Adam rubbed his leg again and admitted, “Itches like the devil. Looks like hell. Yours?”
“I’m going to burn these bandages when they’re removed,” Northrup groused.
From the door Bronwyn asked, “Yet Daphne did do a marvelous job, did she not?”
Adam spun around. In a simple dress of sapphire, Bronwyn looked wonderful. Her silver hair trailed over her shoulders and caressed her breast, exposed by the bodice and not shrouded by a handkerchief. Her eyes reflected the blue velvet. Her skin appeared to be golden, and a delicate blush tinted her cheeks. Her lips were red, and he found both her lip and cheek color to be suspect. She’d been biting her lips, probably unconsciously, and pinching her cheeks, quite intentionally, he was sure. He’d seen her do that when she wanted to make an impression.
She had succeeded. He was impressed.
He wanted to run to her, take her hands, hug her to him, lead her to his room…
Northrup stood up, straightening slowly, favoring his hurt side like some war hero who wanted to impress a maiden with his courage. “Lady Bronwyn, how beautiful you look, like a rose in spring.”
Perversely, Northrup’s admiration made Adam angry. Perhaps, too, his own unrestrained emotion irked him. Whatever the reason, he decided he would regain control of himself. He wouldn’t let her know how he felt. “Northrup, don’t you have something to do somewhere else?”

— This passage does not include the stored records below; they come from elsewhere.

import Literature.NumberTheory.Automorphic.AdelicBoxCount
import Literature.NumberTheory.Automorphic.IdelicDyadicUnfolding
import Literature.NumberTheory.Automorphic.IdeleModuleProofs
import Literature.NumberTheory.Automorphic.ReductionTheoryGLnConjugation
import HarnessLib

/-!
# Rational points on a dilated and shifted adelic line: ESCAPE and BOX COUNT

Topic `NumberTheory/Automorphic`; namespace `Literature.NumberTheory.Automorphic`. Proof file
(theorems only: no definition, no named fact, no instance, no `sorry`); generic number field `K`,
`𝔸 = AdeleRing (𝓞 K) K`, `𝕀 = 𝔸ˣ`, `‖b‖ = IdeleClassGroup.ideleNorm K b`, `d = [K:ℚ]`.

Two elementary counting facts about the rational points `t ∈ K` of the affine line
`t ↦ λ t + s` (`λ ∈ 𝕀`, `s ∈ 𝔸`) meeting a fixed compact set `C ⊆ 𝔸`, uniformly in the shift `s`
and polynomially in the dilation `λ` — the bookkeeping of the unipotent lattice sums
`Σ_{t ∈ F} h(λ t + s)` of the parabolic terms of the rank-one trace formula (Gelbart (1975), proof
of Lemma 9.13; Rogawski (1990), §7.2, proof of Prop. 7.2.2: the sum is empty deep in one direction
of the cusp and has `O(‖λ‖⁻¹)` terms in the other):

* §1 `exists_ideleNorm_le_of_coe_mem` — **the idele norm is bounded on the ideles lying in a
  compact adelic set**: `↑x ∈ C ⇒ ‖x‖ ≤ c₀(C)`. Proof by Tate's Lemma 4.1.2 in Mathlib's form
  (★ `AdeleRing.addHaar_smul_eq_ideleNorm_mul`: `μ(x • B) = ‖x‖ μ(B)`) applied to a compact
  neighbourhood `B` of `0`: `x • B ⊆ C · B`, so `‖x‖ ≤ μ(C · B) / μ(B)`.
* §1 `exists_forall_mul_algebraMap_notMem` — **ESCAPE**: there is `c₀` with
  `c₀ < ‖a‖ ⇒ a · t ∉ C` for every `t ∈ Kˣ` (product formula ★ `ideleNorm_principal`:
  `‖a t‖ = ‖a‖`).
* §2 `exists_ncard_mul_algebraMap_add_mem_le` — **BOX COUNT**: there is `c₁ > 0` with
  `#{t ∈ K : λ t + s ∈ C} ≤ c₁ · max(1, ‖λ‖⁻¹)` for all `λ ∈ 𝕀`, `s ∈ 𝔸` (and the set is finite):
  removing the shift (`λ (t − t₀) ∈ C − C`), writing `λ⁻¹ = k₀ · z(r) · q` with `k₀ ∈ Kˣ`,
  `z(r)` the positive real idele with `r^d = ‖λ‖⁻¹` and `q` in the fixed compact set `P · W` of
  ★ `IdelicDyadicUnfolding` (`exists_principalIdele_mul_mem_dyadicIdeleSet`, the compactness of
  `𝕀¹/Kˣ`), and counting `k ∈ K` with `k ∈ z(r) · ((P · W) · (C − C))` by
  ★ `ncard_algebraMap_mem_realAdele_smul_le` (`AdelicBoxCount`): `≤ c₁ max(1, r)^d`.

Cell `hodgecm-mathlib`, ENGINE T1 (crux H413 = `stmt-HodgeConjecture-24833`), T1-qs road LAW 5,
core of the analytic lemma «lattice sum vs integral along a line in the cusp» ((P4), (P5) of the
(b2-β) / (b2-α′) / (L5-iii-c) letters). HC_CM is proved only modulo the printed citations until
rung 0 closes; this file is unconditional and touches no binder.

## References

* S. Gelbart, *Automorphic forms on adele groups*, Ann. of Math. Studies 83 (1975), Lemma 9.13
  [Gelbart1975].
* J. Rogawski, *Automorphic representations of unitary groups in three variables*, Ann. of Math.
  Studies 123 (1990), §7.2 [Rogawski1990].
* J. W. S. Cassels, A. Fröhlich (eds.), *Algebraic Number Theory* (1967), Ch. II §16, Ch. XV
  Lemma 4.1.2 [CasselsFrohlichANT1967].
-/

set_option autoImplicit false

noncomputable section

open MeasureTheory Measure NumberField IsDedekindDomain Set Filter
open scoped ENNReal NNReal Pointwise Topology

namespace Literature.NumberTheory.Automorphic

variable (K : Type) [Field K] [NumberField K]

/-! ## §1 The idele norm on a compact adelic set; escape -/

section Escape

/-- **The idele norm is bounded on the ideles lying in a compact adelic set**: for compact
`C ⊆ 𝔸_K` there is `c₀ ≥ 0` with `‖x‖ ≤ c₀` for every idele `x` with `↑x ∈ C`. (Haar-module
proof: for a compact neighbourhood `B` of `0`, `‖x‖ · μ(B) = μ(x • B) ≤ μ(C · B) < ∞`.)
[cite: CasselsFrohlichANT1967, Ch. XV Lemma 4.1.2] -/
theorem exists_ideleNorm_le_of_coe_mem {C : Set (AdeleRing (𝓞 K) K)} (hC : IsCompact C) :
    ∃ c₀ : ℝ, 0 ≤ c₀ ∧ ∀ x : (AdeleRing (𝓞 K) K)ˣ, (x : AdeleRing (𝓞 K) K) ∈ C →
      (IdeleClassGroup.ideleNorm K x : ℝ) ≤ c₀ := by
  letI : MeasurableSpace (AdeleRing (𝓞 K) K) := borel _
  haveI : BorelSpace (AdeleRing (𝓞 K) K) := ⟨rfl⟩
  haveI : LocallyCompactSpace (AdeleRing (𝓞 K) K) := locallyCompactSpace_adeleRing' K
  set μ : Measure (AdeleRing (𝓞 K) K) := Measure.addHaar with hμ
  obtain ⟨B, hBc, hB0⟩ := exists_compact_mem_nhds (0 : AdeleRing (𝓞 K) K)
  have hμB0 : μ B ≠ 0 := (measure_pos_of_mem_nhds μ hB0).ne'
  have hμB : μ B ≠ ∞ := hBc.measure_lt_top.ne
  have hCB : IsCompact (C * B) := hC.mul hBc
  have hμCB : μ (C * B) ≠ ∞ := hCB.measure_lt_top.ne
  refine ⟨(μ (C * B)).toReal / (μ B).toReal, by positivity, fun x hx => ?_⟩
  have hsub : x • B ⊆ C * B := by
    rintro _ ⟨b, hb, rfl⟩
    exact ⟨(x : AdeleRing (𝓞 K) K), hx, b, hb, rfl⟩
  have hle : (IdeleClassGroup.ideleNorm K x : ℝ≥0∞) * μ B ≤ μ (C * B) := by
    rw [← AdeleRing.addHaar_smul_eq_ideleNorm_mul K μ x B]
    exact measure_mono hsub
  rw [le_div_iff₀ (ENNReal.toReal_pos hμB0 hμB)]
  have h := ENNReal.toReal_mono hμCB hle
  rwa [ENNReal.toReal_mul, ENNReal.coe_toReal] at h

/-- **ESCAPE**: for compact `C ⊆ 𝔸_K` there is `c₀ ≥ 0` such that no idele `a` with `c₀ < ‖a‖`
has a rational multiple `a · t`, `t ∈ Kˣ`, inside `C` (product formula: `‖a · t‖ = ‖a‖`).
[cite: CasselsFrohlichANT1967, Ch. II §16 Theorem (product formula)] -/
theorem exists_forall_mul_algebraMap_notMem {C : Set (AdeleRing (𝓞 K) K)} (hC : IsCompact C) :
    ∃ c₀ : ℝ, 0 ≤ c₀ ∧ ∀ a : (AdeleRing (𝓞 K) K)ˣ, c₀ < (IdeleClassGroup.ideleNorm K a : ℝ) →
      ∀ t : Kˣ, (a : AdeleRing (𝓞 K) K) * algebraMap K (AdeleRing (𝓞 K) K) (t : K) ∉ C := by
  obtain ⟨c₀, hc₀, h⟩ := exists_ideleNorm_le_of_coe_mem K hC
  refine ⟨c₀, hc₀, fun a ha t ht => ?_⟩
  have hmem : ((a * principalIdele K t : (AdeleRing (𝓞 K) K)ˣ) : AdeleRing (𝓞 K) K) ∈ C := by
    rw [Units.val_mul]
    exact ht
  have hle := h _ hmem
  rw [map_mul, ideleNorm_principal ⟨t, rfl⟩, mul_one] at hle
  exact absurd hle (not_le.2 ha)

/-- **ESCAPE, shifted-line form**: for compact `C ⊆ 𝔸_K` there is `c₀ ≥ 0` such that for every
idele `a` with `c₀ < ‖a‖` the set `{t ∈ K : t ≠ 0, a · t ∈ C}` is empty — the unipotent lattice
sum over `t ≠ 0` is empty deep in the cusp. [cite: Gelbart1975, Lemma 9.13 (proof)] -/
theorem exists_forall_setOf_mul_algebraMap_mem_eq_empty {C : Set (AdeleRing (𝓞 K) K)}
    (hC : IsCompact C) :
    ∃ c₀ : ℝ, 0 ≤ c₀ ∧ ∀ a : (AdeleRing (𝓞 K) K)ˣ, c₀ < (IdeleClassGroup.ideleNorm K a : ℝ) →
      {t : K | t ≠ 0 ∧ (a : AdeleRing (𝓞 K) K) * algebraMap K (AdeleRing (𝓞 K) K) t ∈ C} = ∅ := by
  obtain ⟨c₀, hc₀, h⟩ := exists_forall_mul_algebraMap_notMem K hC
  refine ⟨c₀, hc₀, fun a ha => Set.eq_empty_iff_forall_notMem.2 fun t ht => ?_⟩
  exact h a ha (Units.mk0 t ht.1) ht.2

end Escape

/-! ## §2 Box count on a dilated and shifted line -/

section BoxCount

/-- `(max 1 r) ^ d = max 1 (r ^ d)` for `r ≥ 0`. [folklore] -/
private theorem max_one_pow_eq {r : ℝ} (hr : 0 ≤ r) (d : ℕ) : max 1 r ^ d = max 1 (r ^ d) := by
  rcases le_total 1 r with h | h
  · rw [max_eq_right h, max_eq_right (one_le_pow₀ h)]
  · rw [max_eq_left h, one_pow, max_eq_left (pow_le_one₀ hr h)]

/-- **BOX COUNT**: for compact `C ⊆ 𝔸_K` there is `c₁ > 0` such that for every idele `λ` and every
adele `s` the rational points `t ∈ K` with `λ t + s ∈ C` are finite in number, at most
`c₁ · max(1, ‖λ‖⁻¹)` — uniformly in the shift `s` (Gelbart (1975), proof of Lemma 9.13: the number
of terms of the unipotent lattice sum in the cusp). Proof: the differences `t − t₀` of two solutions
satisfy `λ (t − t₀) ∈ C − C`; `λ⁻¹ = k₀ · z(r) · q` with `k₀ ∈ Kˣ`, `r^d = ‖λ‖⁻¹`, `q ∈ P · W`
compact (★ `exists_principalIdele_mul_mem_dyadicIdeleSet`); count by ★
`ncard_algebraMap_mem_realAdele_smul_le` in the compact box `(P · W) · (C − C)`.
[cite: Gelbart1975, Lemma 9.13 (proof)] -/
theorem exists_ncard_mul_algebraMap_add_mem_le {C : Set (AdeleRing (𝓞 K) K)} (hC : IsCompact C) :
    ∃ c₁ : ℝ, 0 < c₁ ∧ ∀ lam : (AdeleRing (𝓞 K) K)ˣ, ∀ s : AdeleRing (𝓞 K) K,
      {t : K | (lam : AdeleRing (𝓞 K) K) * algebraMap K (AdeleRing (𝓞 K) K) t + s ∈ C}.Finite ∧
        (({t : K | (lam : AdeleRing (𝓞 K) K) * algebraMap K (AdeleRing (𝓞 K) K) t + s ∈ C}.ncard
            : ℕ) : ℝ) ≤
          c₁ * max 1 ((IdeleClassGroup.ideleNorm K lam : ℝ)⁻¹) := by
  -- the fixed compact box `B = (P W) • (C - C)`
  set Q : Set (AdeleRing (𝓞 K) K)ˣ := posRealIdeleSegment K * normOneIdeleCover K with hQ
  have hQc : IsCompact Q := (isCompact_posRealIdeleSegment K).mul (isCompact_normOneIdeleCover K)
  set B : Set (AdeleRing (𝓞 K) K) :=
    (fun p : (AdeleRing (𝓞 K) K)ˣ × (AdeleRing (𝓞 K) K × AdeleRing (𝓞 K) K) =>
      (p.1 : AdeleRing (𝓞 K) K) * (p.2.1 - p.2.2)) '' (Q ×ˢ (C ×ˢ C)) with hB
  have hBc : IsCompact B :=
    (hQc.prod (hC.prod hC)).image
      ((Units.continuous_val.comp continuous_fst).mul
        ((continuous_fst.comp continuous_snd).sub (continuous_snd.comp continuous_snd)))
  obtain ⟨c₁, hc₁, hcount⟩ := ncard_algebraMap_mem_realAdele_smul_le K hBc
  refine ⟨c₁, hc₁, fun lam s => ?_⟩
  set S : Set K := {t : K | (lam : AdeleRing (𝓞 K) K) * algebraMap K (AdeleRing (𝓞 K) K) t + s ∈ C}
    with hS
  rcases S.eq_empty_or_nonempty with hS0 | ⟨t₀, ht₀⟩
  · refine ⟨by rw [hS0]; exact Set.finite_empty, ?_⟩
    rw [hS0, Set.ncard_empty, Nat.cast_zero]
    exact mul_nonneg hc₁.le (le_trans zero_le_one (le_max_left _ _))
  -- dyadic decomposition of `λ⁻¹ = k₀ · z(r) · q`, `r ^ d = ‖λ‖⁻¹`
  have hd : (0 : ℝ) < Module.finrank ℚ K := Nat.cast_pos.2 Module.finrank_pos
  set N : ℝ := (IdeleClassGroup.ideleNorm K lam⁻¹ : ℝ) with hN
  have hN0 : 0 < N := NNReal.coe_pos.2 (pos_iff_ne_zero.2 (ideleNorm_ne_zero lam⁻¹))
  have hNinv : N = (IdeleClassGroup.ideleNorm K lam : ℝ)⁻¹ := by
    rw [hN, map_inv, NNReal.coe_inv]
  set r : ℝ≥0ˣ := Units.mk0 ⟨N ^ ((Module.finrank ℚ K : ℝ)⁻¹), Real.rpow_nonneg hN0.le _⟩
    (by
      intro h
      have := congrArg (fun t : ℝ≥0 => (t : ℝ)) h
      simp only [NNReal.coe_zero] at this
      exact (Real.rpow_pos_of_pos hN0 _).ne' this) with hr
  have hr0 : 0 < ((r : ℝ≥0) : ℝ) := NNReal.coe_pos.2 (pos_iff_ne_zero.2 r.ne_zero)
  have hrN : ((r : ℝ≥0) : ℝ) ^ Module.finrank ℚ K = N := by
    change (N ^ ((Module.finrank ℚ K : ℝ)⁻¹)) ^ Module.finrank ℚ K = N
    rw [← Real.rpow_natCast, ← Real.rpow_mul hN0.le, inv_mul_cancel₀ hd.ne', Real.rpow_one]
  obtain ⟨k₀, y', hy', hyy'⟩ := exists_principalIdele_mul_mem_dyadicIdeleSet K r (x := lam⁻¹)
    (by rw [hrN]; linarith) (by rw [hrN]; linarith)
  obtain ⟨q, hq, hqy⟩ := Set.mem_smul_set.1 hy'
  -- the injection `t ↦ k₀⁻¹ (t - t₀)` into the rational points of `z(r) • B`
  set T : Set K := {k : K | algebraMap K (AdeleRing (𝓞 K) K) k ∈
    realAdele K ((r : ℝ≥0) : ℝ) • B} with hT
  obtain ⟨hTfin, hTle⟩ := hcount ((r : ℝ≥0) : ℝ) hr0
  set f : K → K := fun t => ((k₀⁻¹ : Kˣ) : K) * (t - t₀) with hf
  have hval : ((lam⁻¹ : (AdeleRing (𝓞 K) K)ˣ) : AdeleRing (𝓞 K) K) =
      ((principalIdele K k₀ : (AdeleRing (𝓞 K) K)ˣ) : AdeleRing (𝓞 K) K) *
        (realAdele K ((r : ℝ≥0) : ℝ) * (q : AdeleRing (𝓞 K) K)) := by
    rw [hyy', Units.val_mul, ← hqy, smul_eq_mul, Units.val_mul, coe_posRealIdele]
  have hk₀ : algebraMap K (AdeleRing (𝓞 K) K) ((k₀⁻¹ : Kˣ) : K) =
      (((principalIdele K k₀)⁻¹ : (AdeleRing (𝓞 K) K)ˣ) : AdeleRing (𝓞 K) K) := by
    rw [← map_inv]
    rfl
  have hmaps : Set.MapsTo f S T := by
    intro t ht
    set c : AdeleRing (𝓞 K) K :=
      ((lam : AdeleRing (𝓞 K) K) * algebraMap K (AdeleRing (𝓞 K) K) t + s) -
        ((lam : AdeleRing (𝓞 K) K) * algebraMap K (AdeleRing (𝓞 K) K) t₀ + s) with hc
    have hcB : (q : AdeleRing (𝓞 K) K) * c ∈ B := ⟨(q, (_, _)), ⟨hq, ht, ht₀⟩, rfl⟩
    -- `λ (t - t₀) = c`, so `t - t₀ = λ⁻¹ c`
    have e1 : algebraMap K (AdeleRing (𝓞 K) K) (t - t₀) =
        ((lam⁻¹ : (AdeleRing (𝓞 K) K)ˣ) : AdeleRing (𝓞 K) K) * c := by
      have e : (lam : AdeleRing (𝓞 K) K) * algebraMap K (AdeleRing (𝓞 K) K) (t - t₀) = c := by
        rw [hc, map_sub]
        ring
      rw [← e, ← mul_assoc, Units.inv_mul, one_mul]
    have key : algebraMap K (AdeleRing (𝓞 K) K) (f t) =
        realAdele K ((r : ℝ≥0) : ℝ) * ((q : AdeleRing (𝓞 K) K) * c) := by
      rw [hf, map_mul, e1, hk₀, hval, mul_assoc, Units.inv_mul_cancel_left, mul_assoc]
    change algebraMap K (AdeleRing (𝓞 K) K) (f t) ∈ realAdele K ((r : ℝ≥0) : ℝ) • B
    rw [key, ← smul_eq_mul]
    exact Set.smul_mem_smul_set hcB
  have hinj : Set.InjOn f S := by
    intro t _ t' _ htt'
    have h := mul_left_cancel₀ (Units.ne_zero k₀⁻¹) htt'
    exact sub_left_injective h
  have hle : S.ncard ≤ T.ncard := Set.ncard_le_ncard_of_injOn f hmaps hinj hTfin
  have hSfin : S.Finite :=
    Set.Finite.of_finite_image (hTfin.subset (Set.image_subset_iff.2 hmaps)) hinj
  refine ⟨hSfin, (Nat.cast_le.2 hle).trans (hTle.trans (le_of_eq ?_))⟩
  rw [max_one_pow_eq hr0.le, hrN, hNinv]

end BoxCount

end Literature.NumberTheory.Automorphic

He spoke to the empty place where his secretary had been. Northrup had already slipped away, had shut the door behind him.
At the cabinet that held the drinks, Adam poured a shallow draft of brandy. Glass in hand, he saluted her with it. “Daphne did a marvelous job—for a woman.”
Bronwyn’s maidenly blush faded. Her eyes sparkled, her bosom heaved. Fists clenched at her sides, she stepped into the room. “No man could have done any better. No man ever searched for the silvers of wood that caused you so much discomfort.”